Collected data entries
------------------------------------------------

/-! ### Inner-law constants and the relations `E1 … E4`, residual coefficients `k01, k02` -/

/-- Sum of the inner law over a bit predicate. -/
noncomputable def cst (P : IB → Bool) (x : IB → ℝ) : ℝ := ∑ b, if P b = true then x b else 0

/-- mask `{0}` -/ def M0 : M3 := ⟨true, false, false⟩
/-- mask `{1}` -/ def M1 : M3 := ⟨false, true, false⟩
/-- mask `{2}` -/ def M2 : M3 := ⟨false, false, true⟩
/-- mask `{0,1}` -/ def M01 : M3 := ⟨true, true, false⟩
/-- mask `{0,2}` -/ def M02 : M3 := ⟨true, false, true⟩
/-- mask `{1,2}` -/ def M12 : M3 := ⟨false, true, true⟩

/-- `S = {1}` -/ def pS1 (b : IB) : Bool := blkS b OB.disc == M1
/-- `S = {2}` -/ def pS2 (b : IB) : Bool := blkS b OB.disc == M2
/-- `[p1] = {1}` -/ def pI1 (b : IB) : Bool := blkP b OB.disc 1 == M1
/-- `[p2] = {2}` -/ def pI2 (b : IB) : Bool := blkP b OB.disc 2 == M2
/-- `[p0] = {0}` -/ def pI0 (b : IB) : Bool := blkP b OB.disc 0 == M0
/-- ports pairwise inner-separated -/ def pD (b : IB) : Bool := pI0 b && pI1 b && pI2 b
/-- `S = {1}`, ports separated -/ def pA1 (b : IB) : Bool := pS1 b && pD b
/-- `S = {2}`, ports separated -/ def pA2 (b : IB) : Bool := pS2 b && pD b
/-- `S = {1,2}` -/ def pA12 (b : IB) : Bool := blkS b OB.disc == M12
/-- `[p1] = {1,2}` -/ def pG12 (b : IB) : Bool := blkP b OB.disc 1 == M12
/-- `[p0] = {0,1}` -/ def pG01 (b : IB) : Bool := blkP b OB.disc 0 == M01
/-- `[p0] = {0,2}` -/ def pG02 (b : IB) : Bool := blkP b OB.disc 0 == M02
/-- `S = {2}`, `[p0] = {0,1}` -/ def pA2p (b : IB) : Bool := pS2 b && pG01 b
/-- `S = {1}`, `[p0] = {0,2}` -/ def pA1p (b : IB) : Bool := pS1 b && pG02 b

/-- `E1 = (θ − 2Λ)(a1 + a2 + a12) − (α1 + α2 + α12)·i0`. -/
noncomputable def E1 (x : IB → ℝ) (θ Λ α1 α2 α12 : ℝ) : ℝ :=
  (θ - 2 * Λ) * (cst pA1 x + cst pA2 x + cst pA12 x) - (α1 + α2 + α12) * cst pI0 x

/-- `E2 = α1·i1 − (θ − Λ)·s1`. -/
noncomputable def E2 (x : IB → ℝ) (θ Λ α1 : ℝ) : ℝ := α1 * cst pI1 x - (θ - Λ) * cst pS1 x

/-- `E3 = α2·i2 − (θ − Λ)·s2`. -/
noncomputable def E3 (x : IB → ℝ) (θ Λ α2 : ℝ) : ℝ := α2 * cst pI2 x - (θ - Λ) * cst pS2 x

/-- `E4 = (θ − 2Λ)·a12 − (α1 + α2)·g12 − α12·i0`. -/
noncomputable def E4 (x : IB → ℝ) (θ Λ α1 α2 α12 : ℝ) : ℝ :=
  (θ - 2 * Λ) * cst pA12 x - (α1 + α2) * cst pG12 x - α12 * cst pI0 x

/-- Residual coefficient `k01 = α2·g01 − (θ − Λ)·a2p` (multiplies `H{0} − H{0,1}` in the discrete world). -/
noncomputable def k01 (x : IB → ℝ) (θ Λ α2 : ℝ) : ℝ := α2 * cst pG01 x - (θ - Λ) * cst pA2p x

/-- Residual coefficient `k02 = α1·g02 − (θ − Λ)·a1p` (multiplies `H{0} − H{0,2}` in the discrete world). -/
noncomputable def k02 (x : IB → ℝ) (θ Λ α1 : ℝ) : ℝ := α1 * cst pG02 x - (θ - Λ) * cst pA1p x

/-! ### Integer coefficient tables -/

/-- `[P]` as an integer. -/
def ι (P : Prop) [Decidable P] : ℤ := if P then 1 else 0

/-- A coefficient vector over the five multiplier slots `θ, Λ, α1, α2, α12`. -/
structure C5 where
  /-- coefficient of `θ` -/
  t : ℤ
  /-- coefficient of `Λ` -/
  l : ℤ
  /-- coefficient of `α1` -/
  a : ℤ
  /-- coefficient of `α2` -/
  b : ℤ
  /-- coefficient of `α12` -/
  e : ℤ
  deriving DecidableEq, Repr

/-- zero vector -/
def C5.zero : C5 := ⟨0, 0, 0, 0, 0⟩

/-- sum of coefficient vectors -/
def C5.add (p q : C5) : C5 := ⟨p.t + q.t, p.l + q.l, p.a + q.a, p.b + q.b, p.e + q.e⟩

/-- difference of coefficient vectors -/
def C5.sub (p q : C5) : C5 := ⟨p.t - q.t, p.l - q.l, p.a - q.a, p.b - q.b, p.e - q.e⟩

/-- integer multiple of a coefficient vector -/
def C5.smul (z : ℤ) (p : C5) : C5 := ⟨z * p.t, z * p.l, z * p.a, z * p.b, z * p.e⟩

/-- Evaluation of a coefficient vector at real multipliers. -/
noncomputable def C5.ev (p : C5) (θ Λ α1 α2 α12 : ℝ) : ℝ :=
  θ * p.t + Λ * p.l + α1 * p.a + α2 * p.b + α12 * p.e

/-- `H I`-coefficient of `FU`. -/
def cU (b : IB) (c : OB) (I : M3) : ℤ := ι (att b = true ∧ blkP b c 0 = I) - ι (att b = true ∧ blkS b c = I)

/-- `H I`-coefficient of `FSh k`. -/
def cSh (k : Fin 3) (b : IB) (c : OB) (I : M3) : ℤ :=
  ι (((blkS b c).mem k = true ∧ (blkS b c).mem 0 = false) ∧ blkP b c 0 = I) -
    ι (((blkS b c).mem k = true ∧ (blkS b c).mem 0 = false) ∧ blkS b c = I)

/-- `H I`-coefficient of `FA1`. -/
def cA1 (b : IB) (c : OB) (I : M3) : ℤ :=
  ι ((blkP b c 0).mem 1 = false ∧ blkP b c 0 = I) - ι ((blkP b c 0).mem 1 = false ∧ blkP b c 1 = I)

/-- `H I`-coefficient of `FA2`. -/
def cA2 (b : IB) (c : OB) (I : M3) : ℤ :=
  ι ((blkP b c 0).mem 2 = false ∧ blkP b c 0 = I) - ι ((blkP b c 0).mem 2 = false ∧ blkP b c 2 = I)

/-- `H I`-coefficient of `FA12`. -/
def cA12 (b : IB) (c : OB) (I : M3) : ℤ :=
  ι (((blkP b c 0).mem 1 = false ∧ (blkP b c 0).mem 2 = false) ∧ blkP b c 0 = I) -
    ι (((blkP b c 0).mem 1 = false ∧ (blkP b c 0).mem 2 = false) ∧ (blkP b c 1).union (blkP b c 2) = I)

/-- `H I`-coefficients of `lhsF` over the multiplier slots. -/
def coefL (b : IB) (c : OB) (I : M3) : C5 :=
  ⟨cU b c I, -(cSh 1 b c I + cSh 2 b c I), -cA1 b c I, -cA2 b c I, -cA12 b c I⟩

/-- `x b`-coefficients of `E1`. -/
def cE1 (b : IB) : C5 :=
  ⟨ι (pA1 b = true) + ι (pA2 b = true) + ι (pA12 b = true),
    -2 * (ι (pA1 b = true) + ι (pA2 b = true) + ι (pA12 b = true)),
    -ι (pI0 b = true), -ι (pI0 b = true), -ι (pI0 b = true)⟩

/-- `x b`-coefficients of `E2`. -/
def cE2 (b : IB) : C5 := ⟨-ι (pS1 b = true), ι (pS1 b = true), ι (pI1 b = true), 0, 0⟩

/-- `x b`-coefficients of `E3`. -/
def cE3 (b : IB) : C5 := ⟨-ι (pS2 b = true), ι (pS2 b = true), 0, ι (pI2 b = true), 0⟩

/-- `x b`-coefficients of `E4`. -/
def cE4 (b : IB) : C5 :=
  ⟨ι (pA12 b = true), -2 * ι (pA12 b = true), -ι (pG12 b = true), -ι (pG12 b = true), -ι (pI0 b = true)⟩

/-- `x b`-coefficients of `k01`. -/
def cK01 (b : IB) : C5 := ⟨-ι (pA2p b = true), ι (pA2p b = true), 0, ι (pG01 b = true), 0⟩

/-- `x b`-coefficients of `k02`. -/
def cK02 (b : IB) : C5 := ⟨-ι (pA1p b = true), ι (pA1p b = true), ι (pG02 b = true), 0, 0⟩

/-- Target coefficients: in the discrete outer world `k01·(H{0} − H{0,1}) + k02·(H{0} − H{0,2})`, else `0`. -/
def coefT (c : OB) (I : M3) (b : IB) : C5 :=
  if c = OB.disc then
    ((if I = M0 then (cK01 b).add (cK02 b) else C5.zero).sub (if I = M01 then cK01 b else C5.zero)).sub
      (if I = M02 then cK02 b else C5.zero)
  else C5.zero

/-- Multiplier of `E1` in the per-world identity (shape "the two worse ports outer-joined"). -/
def m1 (c : OB) (I : M3) : ℤ := if c = ⟨false, false, true⟩ then ι (I = M0) - ι (I = M12) else 0

/-- Multiplier of `E2` (discrete shape and shape "ports 0, 2 outer-joined"). -/
def m2 (c : OB) (I : M3) : ℤ :=
  if c = OB.disc then ι (I = M1) - ι (I = M0) else if c = ⟨false, true, false⟩ then ι (I = M1) - ι (I = M02) else 0

/-- Multiplier of `E3` (discrete shape and shape "ports 0, 1 outer-joined"). -/
def m3 (c : OB) (I : M3) : ℤ :=
  if c = OB.disc then ι (I = M2) - ι (I = M0) else if c = ⟨true, false, false⟩ then ι (I = M2) - ι (I = M01) else 0

/-- Multiplier of `E4` (discrete shape). -/
def m4 (c : OB) (I : M3) : ℤ := if c = OB.disc then ι (I = M0) - ι (I = M12) else 0

/-- **The coefficient identity** (all outer shapes at once; kernel decision over the 15 closed inner patterns × 8 outer records ×
8 masks, five slots each): `coefL = coefT + m1·cE1 + m2·cE2 + m3·cE3 + m4·cE4` coefficientwise.  The multipliers `m1 … m4` were
found by LP duality (they are the `linear_combination` coefficients of `…XZportThreeCore`, with the join bookkeeping included). -/
theorem coef_identity : ∀ b : IB, b.closed = true → ∀ (c : OB) (I : M3),
    coefL b c I = (coefT c I b).add
      ((((cE1 b).smul (m1 c I)).add ((cE2 b).smul (m2 c I))).add
        (((cE3 b).smul (m3 c I)).add ((cE4 b).smul (m4 c I)))) := by
  decide +kernel

end HullThree

end Summit.CriticalPhenomena.PercolationContinuityZ3.Theorems
import Summits.Ventures.GridStability.Models.RelativeSwingLFFOffDiag
import Summits.Ventures.GridStability.Models.RelativeSwingLFFLines
import Summits.Ventures.GridStability.Models.RecastAngles

/-!
# WSCC9 lossless variant for the LFF producer pilot (lead 2026-08-27T01:19:25Z, P1): typed object + LFF bridge instance

Venture GRIDFUSION, seat gridfusion-model-1; DATA = model-4's h12 block (`Models/WSCC9.lean` p464217,
`WSCC9.postB_rel`: relative-speed layout, reference machine 1, block-C circle points). Lead 01:19:25Z
«PRODUCER SEQUENCING (P1): … an LFF PRODUCER PILOT on the WSCC9 uniform-λ variant WITH TRANSFER
CONDUCTANCES DROPPED (RULING 13 relative coordinates) … label "MV-RD / synthetic lossless variant of the
printed 9-bus" — a PIPELINE demonstration, not a 9-bus sentence».

THIS IS A PIPELINE / CENSUS OBJECT (MODELLED; MV-2L synthetic + MV-RD + MV-λ + MV-h12), NOT the WSCC
9-bus system: `WSCC9.postB_relL` = `WSCC9.postB_rel` with the off-diagonal conductance couplings set to
zero (self terms kept; they only move the constants `P′`). Consequences declared: the REDEFINED
injections `P′_i = P_e^{lossless}_i(δ*)` (`postB_relL_Pprime`, floats ≈ [0.3058, 1.2784, 0.4453] vs the
conductance-carrying block-C values ≈ [0.6085, 1.6009, 0.8363]) — the dropped transfer conductances carried load
(MV-RD); angles of record unchanged. What the LFF producer gets, all in the kernel:
* `postB_relL_transferConductance_eq_zero`, `postB_relL_B_symm` — the lossless/reciprocal hypotheses of
  `RecastData.hasDerivWithinAt_lffState` as `decide`d facts;
* `postB_relL_eqData`, `postB_relL_M_ne_zero` — A1 data discharged;
* `WSCC9.lffSystem lam` := `postB_relL.lffSystem lam postB_relL.angleOf` — THE `LyapunovFunctionFamily.System`
  (lit-6 p481800 `relativeSwing`) to certify: states `Fin 2 ⊕ Fin 2` (`u₂, u₃; ν₂, ν₃`), lines
  `Fin 3 × Fin 3` (9 ordered pairs; weights `w_{(i,j)} = C_ij/2`, `E_{(i,j),m} = [i = m+1] − [j = m+1]`,
  `δ*_{(i,j)} = θ*_i − θ*_j` with `θ* = postB_relL.angleOf`), `M' = (M₂, M₃)`, `M_ref = M₁`, `A_d = −λ·1`;
  `CB = 0` and `ker E = 0` are lit-6's `relativeSwing_C_mul_B` / `relativeSwing_obs` with
  `RecastData.lffE_injective_aux`;
* `WSCC9.hasDerivWithinAt_lffState` — HYPOTHESIS-FREE: along every solution of
  `postB_relL.toModelRel lam a′` (any `a′`), the relative state solves `(WSCC9.lffSystem lam).field`, so a
  certificate for `WSCC9.lffSystem lam` (lit-6 `Certificate.well_subset_regionOfAttraction…`) is an
  a-priori statement about every solution of this typed model.
* `WSCC9.lffSystemOff lam` — the SAME dynamics on the OFF-DIAGONAL line set (6 ordered pairs, LMI
  dimension `2·2 + 6 = 10`) with ALL WEIGHTS POSITIVE (`WSCC9.lffWo_pos`, from `C_ij > 0` by `decide`) —
  the presentation to use with lit-6's closed forms (`relativeClosedForm`, p483522, needs `0 < w`);
  `WSCC9.hasDerivWithinAt_lffState_off` is its hypothesis-free bridge, `lffSystemOff_C_mul_B` /
  `lffSystemOff_obs` its structural facts (`Models/RelativeSwingLFFOffDiag.lean`).
The producer still owes (per lit-6's interface 00:58:32Z): the exact `(Q, K, H, ε)` with the two PSD
facts (or the closed form's scalar side conditions) and the level inequality (angle enclosures:
`Models/AngleEnclosure.lean`). CERTIFIED: nothing here. No stability claim.
-/

noncomputable section

namespace Summit.Ventures.GridStability.Models

namespace WSCC9

open Literature.MathematicalPhysics.PowerSystems

/-- «WSCC9-postB-lossless» data: `postB_rel` with transfer conductances dropped (`G_ij := 0`, `i ≠ j`;
`G_ii` kept). MODELLED: MV-2L synthetic + MV-RD + MV-h12 (pipeline object, lead P1). -/
def postB_relL : RecastData 2 :=
  { postB_rel with G := fun i j => if i = j then G_postB i j else 0 }

/-- Circle points unchanged (block C): exact, reference `(0, 1)`. -/
theorem postB_relL_circle :
    (∀ i : Fin 3, postB_relL.s i ^ 2 + postB_relL.c i ^ 2 = 1) ∧ postB_relL.s 0 = 0 ∧
      postB_relL.c 0 = 1 :=
  postB_rel_circle

/-- Inertias nonzero. -/
theorem postB_relL_M_ne_zero : ∀ i, postB_relL.M i ≠ 0 := postB_rel_M_ne_zero

/-- MV-2L as a fact: every transfer conductance of the object vanishes. -/
theorem postB_relL_transferConductance_eq_zero :
    ∀ i j : Fin 3, i ≠ j → postB_relL.G i j = 0 := by
  intro i j hij; simp [postB_relL, hij]

/-- Reciprocal susceptance couplings (h12 rounding of a symmetric exact matrix). -/
theorem postB_relL_B_symm : ∀ i j : Fin 3, postB_relL.B i j = postB_relL.B j i := by decide +kernel

/-- The A1 hypotheses hold with the angles `angleOf`. -/
theorem postB_relL_eqData : postB_relL.EqData postB_relL.angleOf :=
  postB_relL.eqData_angleOf postB_relL_circle.1 postB_relL_circle.2.1 postB_relL_circle.2.2

/-- The REDEFINED equilibrium injections of the lossless variant, computed in Lean
(floats ≈ [0.3058, 1.2784, 0.4453]; MV-RD versus the conductance-carrying block ≈ [0.6085, 1.6009, 0.8363]:
the dropped transfer conductances carried load). -/
theorem postB_relL_Pprime :
    postB_relL.Pprime 0 = (2060804822588565318013507531199 : ℚ)/6738302164864273613000000000000 ∧
    postB_relL.Pprime 1 = (8614442188648700551109639044187 : ℚ)/6738302164864273613000000000000 ∧
    postB_relL.Pprime 2 = (1500343135564424192147897185353 : ℚ)/3369151082432136806500000000000 := by
  refine ⟨?_, ?_, ?_⟩ <;> decide +kernel

/-- **The LFF system of record for the P1 pilot**: lit-6's `relativeSwing` instantiated with the
WSCC9 lossless data, uniform damping ratio `λ`, equilibrium angles `angleOf`. -/
def lffSystem (lam : ℚ) : LyapunovFunctionFamily.System (Fin 2 ⊕ Fin 2) (Fin 3 × Fin 3) :=
  postB_relL.lffSystem lam postB_relL.angleOf

/-- `CB = 0` for the pilot system (lit-6). -/
theorem lffSystem_C_mul_B (lam : ℚ) : (lffSystem lam).C * (lffSystem lam).B = 0 :=
  LyapunovFunctionFamily.System.relativeSwing_C_mul_B _ _ _ _ _ _

/-- Observability for the pilot system: `ker E = 0` (identity rows of `lffE`), via lit-6's
`relativeSwing_obs`. -/
theorem lffSystem_obs (lam : ℚ) (x : Fin 2 ⊕ Fin 2 → ℝ) (h1 : (lffSystem lam).C.mulVec x = 0)
    (h2 : (lffSystem lam).C.mulVec ((lffSystem lam).A.mulVec x) = 0) : x = 0 :=
  LyapunovFunctionFamily.System.relativeSwing_obs _ _ _ _ _ _
    (fun v hv => RecastData.lffE_injective_aux v hv) x h1 h2

/-- **HYPOTHESIS-FREE LFF BRIDGE for the pilot object.** Along every solution `c` of
`postB_relL.toModelRel lam a′` (classical 3-machine model, lossless h12 variant, uniform damping ratio
`λ`, any common acceleration `a′`) on `s`, the relative state `lffState angleOf (c τ)` solves
`(WSCC9.lffSystem lam).field` within `s`. -/
theorem hasDerivWithinAt_lffState (lam : ℚ) (a : ℝ) {c : ℝ → ClassicalSwing.State 3} {s : Set ℝ}
    (hc : (postB_relL.toModelRel lam a).IsSolutionOn c s) {t : ℝ} (ht : t ∈ s) :
    HasDerivWithinAt (fun τ => RecastData.lffState postB_relL.angleOf (c τ))
      ((lffSystem lam).field (RecastData.lffState postB_relL.angleOf (c t))) s t :=
  postB_relL.hasDerivWithinAt_lffState lam a postB_relL_transferConductance_eq_zero postB_relL_B_symm
    postB_relL_eqData postB_relL_M_ne_zero hc ht

/-! ### Off-diagonal presentation (positive weights) -/

/-- All transfer couplings `C_ij = E_iE_jB_ij` (`i ≠ j`) of the WSCC9 h12 data are positive. -/
theorem postB_relL_Cc_pos : ∀ i j : Fin 3, i ≠ j → 0 < postB_relL.Cc i j := by decide +kernel

/-- **The LFF system of record for the P1 pilot, positive-weight presentation**: lit-6's
`relativeSwing` on the 6 off-diagonal ordered pairs. -/
def lffSystemOff (lam : ℚ) : LyapunovFunctionFamily.System (Fin 2 ⊕ Fin 2) (RecastData.LffPair 2) :=
  postB_relL.lffSystemOff lam postB_relL.angleOf

/-- Every line weight of the pilot system is positive (`hw` of lit-6's closed-form certificates). -/
theorem lffWo_pos : ∀ k : RecastData.LffPair 2, 0 < postB_relL.lffWo k :=
  postB_relL.lffWo_pos postB_relL_Cc_pos

/-- `CB = 0` (positive-weight presentation). -/
theorem lffSystemOff_C_mul_B (lam : ℚ) : (lffSystemOff lam).C * (lffSystemOff lam).B = 0 :=
  postB_relL.lffSystemOff_C_mul_B lam _

/-- Observability (`ker E = 0`, positive-weight presentation). -/
theorem lffSystemOff_obs (lam : ℚ) (x : Fin 2 ⊕ Fin 2 → ℝ) (h1 : (lffSystemOff lam).C.mulVec x = 0)
    (h2 : (lffSystemOff lam).C.mulVec ((lffSystemOff lam).A.mulVec x) = 0) : x = 0 :=
  postB_relL.lffSystemOff_obs lam _ x h1 h2

/-- **HYPOTHESIS-FREE LFF BRIDGE, positive-weight presentation.** Along every solution `c` of
`postB_relL.toModelRel lam a′` on `s`, the relative state solves `(WSCC9.lffSystemOff lam).field`. -/
theorem hasDerivWithinAt_lffState_off (lam : ℚ) (a : ℝ) {c : ℝ → ClassicalSwing.State 3} {s : Set ℝ}
    (hc : (postB_relL.toModelRel lam a).IsSolutionOn c s) {t : ℝ} (ht : t ∈ s) :
    HasDerivWithinAt (fun τ => RecastData.lffState postB_relL.angleOf (c τ))
      ((lffSystemOff lam).field (RecastData.lffState postB_relL.angleOf (c t))) s t :=
  postB_relL.hasDerivWithinAt_lffState_off lam a postB_relL_transferConductance_eq_zero postB_relL_B_symm
    postB_relL_eqData postB_relL_M_ne_zero hc ht

/-! ### Unordered-lines presentation (3 lines, full weight) — APPEND 2026-08-27 (lit-6's preferred form) -/

/-- **The LFF system of record for the P1 pilot, 3-line presentation**: lit-6's `relativeSwing` on the
unordered machine pairs `(1,2), (1,3), (2,3)` (as `i < j` in record indices `0 < 1 < 2`), FULL weights
`w = C_ij = E_iE_jB_ij`, `E` rows `θ_i − θ_j` with `θ_0 ≡ 0` (reference = machine 1 of the printed
numbering). LMI-free closed forms see 3 lines; an SDP producer sees LMI dimension `2·2 + 3 = 7`. -/
def lffSystemU (lam : ℚ) : LyapunovFunctionFamily.System (Fin 2 ⊕ Fin 2) (RecastData.LffLine 2) :=
  postB_relL.lffSystemU lam postB_relL.angleOf

/-- Every line weight of the 3-line presentation is positive. -/
theorem lffWu_pos : ∀ k : RecastData.LffLine 2, 0 < postB_relL.lffWu k :=
  postB_relL.lffWu_pos postB_relL_Cc_pos

/-- `CB = 0` (3-line presentation). -/
theorem lffSystemU_C_mul_B (lam : ℚ) : (lffSystemU lam).C * (lffSystemU lam).B = 0 :=
  postB_relL.lffSystemU_C_mul_B lam _

/-- Observability (`ker E = 0`, 3-line presentation). -/
theorem lffSystemU_obs (lam : ℚ) (x : Fin 2 ⊕ Fin 2 → ℝ) (h1 : (lffSystemU lam).C.mulVec x = 0)
    (h2 : (lffSystemU lam).C.mulVec ((lffSystemU lam).A.mulVec x) = 0) : x = 0 :=
  postB_relL.lffSystemU_obs lam _ x h1 h2

/-- **HYPOTHESIS-FREE LFF BRIDGE, 3-line presentation.** Along every solution `c` of
`postB_relL.toModelRel lam a′` on `s`, the relative state solves `(WSCC9.lffSystemU lam).field`. -/
theorem hasDerivWithinAt_lffState_lines (lam : ℚ) (a : ℝ) {c : ℝ → ClassicalSwing.State 3}
    {s : Set ℝ} (hc : (postB_relL.toModelRel lam a).IsSolutionOn c s) {t : ℝ} (ht : t ∈ s) :
    HasDerivWithinAt (fun τ => RecastData.lffState postB_relL.angleOf (c τ))
      ((lffSystemU lam).field (RecastData.lffState postB_relL.angleOf (c t))) s t :=
  postB_relL.hasDerivWithinAt_lffState_lines lam a postB_relL_transferConductance_eq_zero
    postB_relL_B_symm postB_relL_eqData postB_relL_M_ne_zero hc ht

end WSCC9

end Summit.Ventures.GridStability.Models

end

------------------------------------------------

Requirement: Through the last line of the entries above, beginning at the line containing "LFF BRIDGE, 3-line", transcribe each line exactly, both ends included and nothing more.

Solution to the exercise:
/-- **HYPOTHESIS-FREE LFF BRIDGE, 3-line presentation.** Along every solution `c` of
`postB_relL.toModelRel lam a′` on `s`, the relative state solves `(WSCC9.lffSystemU lam).field`. -/
theorem hasDerivWithinAt_lffState_lines (lam : ℚ) (a : ℝ) {c : ℝ → ClassicalSwing.State 3}
    {s : Set ℝ} (hc : (postB_relL.toModelRel lam a).IsSolutionOn c s) {t : ℝ} (ht : t ∈ s) :
    HasDerivWithinAt (fun τ => RecastData.lffState postB_relL.angleOf (c τ))
      ((lffSystemU lam).field (RecastData.lffState postB_relL.angleOf (c t))) s t :=
  postB_relL.hasDerivWithinAt_lffState_lines lam a postB_relL_transferConductance_eq_zero
    postB_relL_B_symm postB_relL_eqData postB_relL_M_ne_zero hc ht

end WSCC9

end Summit.Ventures.GridStability.Models

end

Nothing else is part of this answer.